Content starts
import Mathlib
import Literature.Analysis.FluidPDE.Tao2016AveragedNS.WeightedLatticeFlows
import Literature.Analysis.FluidPDE.Tao2016AveragedNS.RenormalisedCascadeWaves
import Literature.Analysis.ODE.DampedLatticeContinuation
import HarnessLib

/-!
# Tao 2016, §4: the NS-scaled VISCOUS cascade lattice — global regular solutions from a priori bounds

T. Tao, *Finite time blowup for an averaged three-dimensional Navier–Stokes equation*, J. Amer. Math.
Soc. **29** (2016) 601–674 = arXiv:1402.0290v3, §4: the viscous equation displayed before Theorem 4.2,
`∂ₜX_{i,n} = −ν(1+ε₀)^{2n} X_{i,n} + Σ α (1+ε₀)^{5(n−μ₃)/2} X X` (any table of structure constants,
any viscosity `ν ≥ 0`), and Lemma 4.1 (4.5), (4.7), (4.11) (a priori weight, one-shell datum, no low
frequencies).  The tree had LOCAL/CONTINUATION theory only for the INVISCID lattice
(`WeightedLatticeFlows`: the conjugated field `weightedField` is Lipschitz on balls of the weighted
sup-norm space); the dissipation `ν(1+ε₀)^{2n}` is UNBOUNDED in `n`, so the viscous lattice is not an
ODE with a Lipschitz field there.  This module supplies the viscous counterpart through the
damping-free Duhamel–Picard scheme of `Literature.Analysis.ODE.DampedLatticePicard` /
`DampedLatticeContinuation` (arbitrary non-negative diagonal damping rates):

* `weightedField_continuous_along`, `weightedField_frozen_below` — the conjugated field is continuous
  along componentwise-continuous curves and freezes the shells below the datum shell (4.11);
* `exists_viscousGlobal_of_apriori_bound` — **CONTINUATION CRITERION FOR THE VISCOUS LATTICE**: if,
  for admissible weights `w` dominating the (4.5) weight, every regular solution of the `ν`-viscous
  lattice from the one-shell datum `X₀` on any window `[0, s] ⊆ [0, T]` obeys a weighted bound
  `w_k |X_{i,k}| ≤ B(T)`, then a GLOBAL REGULAR viscous solution exists (`ViscousGlobal ε₀ ν α X₀ X`).
  This is the "local well-posedness + continuation" half of any dissipation bootstrap for the
  viscous lattices (e.g. Barbato–Morandin–Romito-type smoothing arguments); the a priori bound is a
  HYPOTHESIS.

MODEL lattice ODEs only; nothing here is a statement about the Navier–Stokes equations.
-/

noncomputable section

open Set Metric Filter Topology BoundedContinuousFunction

namespace Literature.Analysis.FluidPDE

namespace TaoCascade

variable {m : ℕ}

/-! ### The conjugated field along curves and below the datum shell -/

/-- **Continuity along componentwise-continuous curves.**  The conjugated cascade field evaluated along
a curve `𝓥 : ℝ → (Fin m × ℤ →ᵇ ℝ)` with continuous components has continuous components (each
component is a finite sum of products of two components of the curve).
[cite: Tao2016AveragedNS, §4 (4.8) (the main term is a finite sum over `i₁, i₂ ∈ {1,…,m}` and `μ ∈ S`)] -/
theorem weightedField_continuous_along {ε₀ A Mα : ℝ} {α : Fin m → Fin m → Fin m → ℤ × ℤ × ℤ → ℝ}
    {w : ℤ → ℝ} (hε : 0 ≤ 1 + ε₀) (hw : WeightRatiosLE ε₀ w A) (hMα : 0 ≤ Mα)
    (hα : ∀ i₁ i₂ i₃ μ, |α i₁ i₂ i₃ μ| ≤ Mα) (𝓥 : ℝ → (Fin m × ℤ →ᵇ ℝ))
    (h𝓥 : ∀ p, Continuous fun t => 𝓥 t p) (p : Fin m × ℤ) :
    Continuous fun t => weightedField hε hw hMα hα (𝓥 t) p := by
  obtain ⟨i, k⟩ := p
  simp only [weightedField_apply, quadTerm]
  refine continuous_const.mul (continuous_finsetSum _ fun i₁ _ => continuous_finsetSum _ fun i₂ _ =>
    continuous_finsetSum _ fun μ _ => continuous_const.mul ?_)
  exact ((h𝓥 _).div_const _).mul ((h𝓥 _).div_const _)

/-- **No very low frequencies is preserved by the field (4.11).**  If a weighted state vanishes on all
shells `< n₀`, so does the conjugated cascade field: every product in `quadTerm_{i,k}`, `k < n₀`,
contains a factor on a shell `≤ k`. [cite: Tao2016AveragedNS, §4 Lemma 4.1 (4.11)] -/
theorem weightedField_frozen_below {ε₀ A Mα : ℝ} {α : Fin m → Fin m → Fin m → ℤ × ℤ × ℤ → ℝ}
    {w : ℤ → ℝ} (hε : 0 ≤ 1 + ε₀) (hw : WeightRatiosLE ε₀ w A) (hMα : 0 ≤ Mα)
    (hα : ∀ i₁ i₂ i₃ μ, |α i₁ i₂ i₃ μ| ≤ Mα) (n₀ : ℤ) (T : Fin m × ℤ →ᵇ ℝ)
    (hT : ∀ p ∈ {p : Fin m × ℤ | p.2 < n₀}, T p = 0) :
    ∀ p ∈ {p : Fin m × ℤ | p.2 < n₀}, weightedField hε hw hMα hα T p = 0 := by
  rintro ⟨i, k⟩ hk
  simp only [mem_setOf_eq] at hk
  have h0 : ∀ (j : Fin m) (n : ℤ), n ≤ k → T (j, n) = 0 := fun j n hn =>
    hT (j, n) (show n < n₀ from lt_of_le_of_lt hn hk)
  rw [weightedField_apply]
  change w k * quadTerm ε₀ α (fun j n (_ : ℝ) => T (j, n) / w n) i k 0 = 0
  rw [quadTerm_four_shifts]
  simp [h0 _ k le_rfl, h0 _ (k - 1) (by linarith)]

/-- `C¹` on `[0,∞)` from a right derivative that is continuous on `[0,∞)` (private helper). [folklore] -/
private theorem contDiffOn_one_Ici_of_hasDerivWithinAt' {f f' : ℝ → ℝ}
    (hf : ∀ t ∈ Ici (0 : ℝ), HasDerivWithinAt f (f' t) (Ici 0) t) (hf' : ContinuousOn f' (Ici 0)) :
    ContDiffOn ℝ 1 f (Ici 0) := by
  rw [show (1 : WithTop ℕ∞) = 0 + 1 from (zero_add 1).symm,
    contDiffOn_succ_iff_derivWithin (uniqueDiffOn_Ici 0)]
  refine ⟨fun t ht => (hf t ht).differentiableWithinAt, fun h => absurd h (by simp), ?_⟩
  exact contDiffOn_zero.2 (hf'.congr fun t ht => (hf t ht).derivWithin (uniqueDiffOn_Ici 0 t ht))

/-! ### Global regular viscous solutions from a priori weighted bounds -/

/-- **CONTINUATION CRITERION FOR THE NS-SCALED VISCOUS LATTICE.**  Let the weights be admissible
(`WeightRatiosLE ε₀ w A`) with `(1 + (1+ε₀)^{10k})/w_k ≤ D`, the structure constants bounded by
`M_α`, `ν ≥ 0`, and `X₀` a one-shell datum at shell `0`.  Suppose that for every horizon `T > 0`
there is `B` such that every REGULAR solution of the `ν`-viscous lattice
`∂ₜX_{i,k} = quadTerm_{i,k}(X) − ν(1+ε₀)^{2k}X_{i,k}` from `X₀` on any window `[0,s] ⊆ [0,T]`
(continuous components, no shells below `0`, weighted sup bound finite) obeys `w_k|X_{i,k}(t)| ≤ B` on
`[0,s]` (a priori bound — a HYPOTHESIS).  Then the viscous lattice has a GLOBAL REGULAR solution from
`X₀`: `ViscousGlobal ε₀ ν α X₀ X`.  Duhamel–Picard steps of `ν`-independent length glued under the
a priori bound (`Literature.Analysis.ODE.exists_dampedFlow_Ici`).
[cite: Tao2016AveragedNS, §4, the viscous equation before Thm. 4.2, with Lemma 4.1 (4.5), (4.7), (4.11); Teschl2012, Cor. 2.16] -/
theorem exists_viscousGlobal_of_apriori_bound {ε₀ ν A Mα D : ℝ}
    {α : Fin m → Fin m → Fin m → ℤ × ℤ × ℤ → ℝ} {w : ℤ → ℝ}
    (hε : 0 ≤ 1 + ε₀) (hw : WeightRatiosLE ε₀ w A) (hMα : 0 ≤ Mα)
    (hα : ∀ i₁ i₂ i₃ μ, |α i₁ i₂ i₃ μ| ≤ Mα)
    (hD : ∀ k : ℤ, (1 + (1 + ε₀) ^ ((10 : ℝ) * k)) / w k ≤ D) (hν : 0 ≤ ν) (X₀ : Fin m → ℝ)
    (hapriori : ∀ T : ℝ, 0 < T → ∃ B : ℝ, ∀ s ∈ Ioc 0 T, ∀ X : Fin m → ℤ → ℝ → ℝ,
      (∀ i k, X i k 0 = if k = 0 then X₀ i else 0) →
      (∀ i k, k < 0 → ∀ t, X i k t = 0) →
      (∃ M : ℝ, ∀ t i k, w k * |X i k t| ≤ M) →
      (∀ i k, Continuous (X i k)) →
      (∀ i k, ∀ t ∈ Icc 0 s, HasDerivWithinAt (X i k)
        (quadTerm ε₀ α X i k t - ν * (1 + ε₀) ^ ((2 : ℝ) * k) * X i k t) (Icc 0 s) t) →
      ∀ t ∈ Icc 0 s, ∀ i k, w k * |X i k t| ≤ B) :
    ∃ X : Fin m → ℤ → ℝ → ℝ, ViscousGlobal ε₀ ν α X₀ X := by
  obtain ⟨hwpos, hrat⟩ := id hw
  have hA : 0 ≤ A := le_trans (div_nonneg (Real.rpow_nonneg hε _) (hwpos 0).le) (hrat 0).1
  set F := weightedField hε hw hMα hα with hF
  set c : Fin m × ℤ → ℝ := fun p => ν * (1 + ε₀) ^ ((2 : ℝ) * p.2) with hc
  have hc0 : ∀ p, 0 ≤ c p := fun p => mul_nonneg hν (Real.rpow_nonneg hε _)
  set J : Set (Fin m × ℤ) := {p | p.2 < 0} with hJ
  -- the weighted datum
  set C₀ : ℝ := w 0 * ∑ i, |X₀ i| with hC₀
  have hC₀b : ∀ p : Fin m × ℤ, ‖w p.2 * (if p.2 = 0 then X₀ p.1 else 0)‖ ≤ C₀ := by
    rintro ⟨i, k⟩
    by_cases hk : k = 0
    · subst hk
      simp only [if_true, Real.norm_eq_abs, abs_mul, abs_of_pos (hwpos 0)]
      exact mul_le_mul_of_nonneg_left
        (Finset.single_le_sum (fun j _ => abs_nonneg (X₀ j)) (Finset.mem_univ i)) (hwpos 0).le
    · simp only [hk, if_false, mul_zero, norm_zero]
      exact mul_nonneg (hwpos 0).le (Finset.sum_nonneg fun j _ => abs_nonneg _)
  set T₀ : Fin m × ℤ →ᵇ ℝ := ofNormedAddCommGroupDiscrete
    (fun p : Fin m × ℤ => w p.2 * (if p.2 = 0 then X₀ p.1 else 0)) C₀ hC₀b with hT₀
  have hT₀app : ∀ i k, T₀ (i, k) = w k * (if k = 0 then X₀ i else 0) := fun i k => rfl
  have hT₀J : ∀ p ∈ J, T₀ p = 0 := by
    rintro ⟨i, k⟩ hk
    simp only [hJ, mem_setOf_eq] at hk
    rw [hT₀app, if_neg hk.ne, mul_zero]
  -- the abstract damped flow
  obtain ⟨𝓤, h𝓤0, h𝓤J, h𝓤bd, h𝓤cont, h𝓤d⟩ :=
    Literature.Analysis.ODE.exists_dampedFlow_Ici F c hc0 J
      (fun U hU => weightedField_frozen_below hε hw hMα hα 0 U hU)
      (fun R hR => ⟨8 * (m : ℝ) ^ 2 * Mα * A * R, by positivity, fun U V hU hV p => by
        obtain ⟨i, k⟩ := p
        exact abs_weightedFieldFun_sub_le hε hw hMα hα hR hU hV i k⟩)
      (fun R hR => ⟨8 * (m : ℝ) ^ 2 * Mα * A * R * R, by positivity, fun U hU p => by
        refine (abs_weightedFieldFun_le hε hw hMα hα U p).trans ?_
        have h1 : 0 ≤ 8 * (m : ℝ) ^ 2 * Mα * A := by positivity
        have h2 : ‖U‖ * ‖U‖ ≤ R * R := mul_le_mul hU hU (norm_nonneg _) hR
        nlinarith⟩)
      (fun R 𝓥 _ h𝓥 p => weightedField_continuous_along hε hw hMα hα 𝓥 h𝓥 p)
      T₀ hT₀J
      (fun T hT => by
        obtain ⟨B, hB⟩ := hapriori T hT
        refine ⟨max B ‖T₀‖, le_max_right _ _, fun s hs 𝓥 h𝓥0 ⟨M, hM⟩ h𝓥J h𝓥c h𝓥d t ht => ?_⟩
        -- the unweighted family of the competitor
        set X : Fin m → ℤ → ℝ → ℝ := fun i k τ => 𝓥 τ (i, k) / w k with hX
        have hXw : ∀ i k τ, w k * |X i k τ| = |𝓥 τ (i, k)| := fun i k τ => by
          rw [hX]; simp only; rw [abs_div, abs_of_pos (hwpos k), mul_div_cancel₀ _ (hwpos k).ne']
        have hq : ∀ τ i k, quadTerm ε₀ α (fun j n (_ : ℝ) => 𝓥 τ (j, n) / w n) i k 0 =
            quadTerm ε₀ α X i k τ := fun τ i k => rfl
        have hB' := hB s hs X
          (fun i k => by
            rw [hX]; simp only; rw [h𝓥0, hT₀app, mul_div_cancel_left₀ _ (hwpos k).ne'])
          (fun i k hk τ => by rw [hX]; simp only; rw [h𝓥J τ (i, k) hk, zero_div])
          ⟨M, fun τ i k => by rw [hXw]; exact (Real.norm_eq_abs _ ▸ (𝓥 τ).norm_coe_le_norm (i, k)).trans (hM τ)⟩
          (fun i k => (h𝓥c (i, k)).div_const _)
          (fun i k τ hτ => by
            have h1 := (h𝓥d (i, k) τ hτ).div_const (w k)
            have h2 : (F (𝓥 τ) (i, k) - c (i, k) * 𝓥 τ (i, k)) / w k =
                quadTerm ε₀ α X i k τ - ν * (1 + ε₀) ^ ((2 : ℝ) * k) * X i k τ := by
              rw [hF, weightedField_apply, hq, sub_div, mul_div_cancel_left₀ _ (hwpos k).ne']
              simp only [hc, hX]
              ring
            rw [h2] at h1
            exact h1)
          t ht
        refine (norm_le (le_trans (norm_nonneg _) (le_max_right _ _))).2 fun p => ?_
        obtain ⟨i, k⟩ := p
        rw [Real.norm_eq_abs, ← hXw]
        exact (hB' i k).trans (le_max_left _ _))
  -- the unweighted global solution
  refine ⟨fun i k t => 𝓤 t (i, k) / w k, ?_⟩
  have hq : ∀ τ i k, quadTerm ε₀ α (fun j n (_ : ℝ) => 𝓤 τ (j, n) / w n) i k 0 =
      quadTerm ε₀ α (fun i k t => 𝓤 t (i, k) / w k) i k τ := fun τ i k => rfl
  have hval : ∀ i k t, (F (𝓤 t) (i, k) - c (i, k) * 𝓤 t (i, k)) / w k =
      quadTerm ε₀ α (fun i k t => 𝓤 t (i, k) / w k) i k t -
        ν * (1 + ε₀) ^ ((2 : ℝ) * k) * (𝓤 t (i, k) / w k) := by
    intro i k t
    rw [hF, weightedField_apply, hq, sub_div, mul_div_cancel_left₀ _ (hwpos k).ne']
    simp only [hc]
    ring
  have hderiv : ∀ i k, ∀ t ∈ Ici (0 : ℝ), HasDerivWithinAt (fun s => 𝓤 s (i, k) / w k)
      (quadTerm ε₀ α (fun i k t => 𝓤 t (i, k) / w k) i k t -
        ν * (1 + ε₀) ^ ((2 : ℝ) * k) * (𝓤 t (i, k) / w k)) (Ici 0) t := by
    intro i k t ht
    rw [← hval]
    exact (h𝓤d (i, k) t ht).div_const (w k)
  refine ⟨fun i k => ?_, fun T hT => ?_, fun i k => ?_, fun i k t ht => ?_, fun i k t hk _ => ?_⟩
  · -- `C¹` on `[0, ∞)`
    refine contDiffOn_one_Ici_of_hasDerivWithinAt' (hderiv i k) ?_
    have := (h𝓤cont (i, k)).div_const (w k)
    refine this.congr fun t _ => ?_
    show _ = (F (𝓤 t) (i, k) - c (i, k) * 𝓤 t (i, k)) / w k
    rw [hval]
  · -- a priori decay (4.5) on `[0, T]`
    obtain ⟨M, hM⟩ := h𝓤bd T hT
    have hM0 : 0 ≤ M := (norm_nonneg _).trans (hM 0 ⟨le_rfl, hT.le⟩)
    refine ⟨D * M, fun t ht i n => ?_⟩
    have h1 : |𝓤 t (i, n) / w n| ≤ M / w n := by
      rw [abs_div, abs_of_pos (hwpos n)]
      exact div_le_div_of_nonneg_right
        ((Real.norm_eq_abs _ ▸ (𝓤 t).norm_coe_le_norm (i, n)).trans (hM t ht)) (hwpos n).le
    have hpow : 0 ≤ 1 + (1 + ε₀) ^ ((10 : ℝ) * n) := by positivity
    calc (1 + (1 + ε₀) ^ ((10 : ℝ) * n)) * |𝓤 t (i, n) / w n|
        ≤ (1 + (1 + ε₀) ^ ((10 : ℝ) * n)) * (M / w n) := mul_le_mul_of_nonneg_left h1 hpow
      _ = (1 + (1 + ε₀) ^ ((10 : ℝ) * n)) / w n * M := by ring
      _ ≤ D * M := mul_le_mul_of_nonneg_right (hD n) hM0
  · -- the one-shell datum
    show 𝓤 0 (i, k) / w k = _
    rw [h𝓤0, hT₀app, mul_div_cancel_left₀ _ (hwpos k).ne']
  · -- the viscous motion
    exact (hderiv i k t ht).derivWithin (uniqueDiffOn_Ici 0 t ht)
  · -- no shells below `0`
    show 𝓤 t (i, k) / w k = 0
    rw [h𝓤J t (i, k) (by simpa [hJ] using hk), zero_div]

end TaoCascade

end Literature.Analysis.FluidPDE

end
Content ends
* YOUR GOAL
What you return should be the lines from the beginning of the records through the one that contains "Soc. **29** (2016)", repeated exactly and with no additions.

* FINISHED EXERCISE
import Mathlib
import Literature.Analysis.FluidPDE.Tao2016AveragedNS.WeightedLatticeFlows
import Literature.Analysis.FluidPDE.Tao2016AveragedNS.RenormalisedCascadeWaves
import Literature.Analysis.ODE.DampedLatticeContinuation
import HarnessLib

/-!
# Tao 2016, §4: the NS-scaled VISCOUS cascade lattice — global regular solutions from a priori bounds

T. Tao, *Finite time blowup for an averaged three-dimensional Navier–Stokes equation*, J. Amer. Math.
Soc. **29** (2016) 601–674 = arXiv:1402.0290v3, §4: the viscous equation displayed before Theorem 4.2,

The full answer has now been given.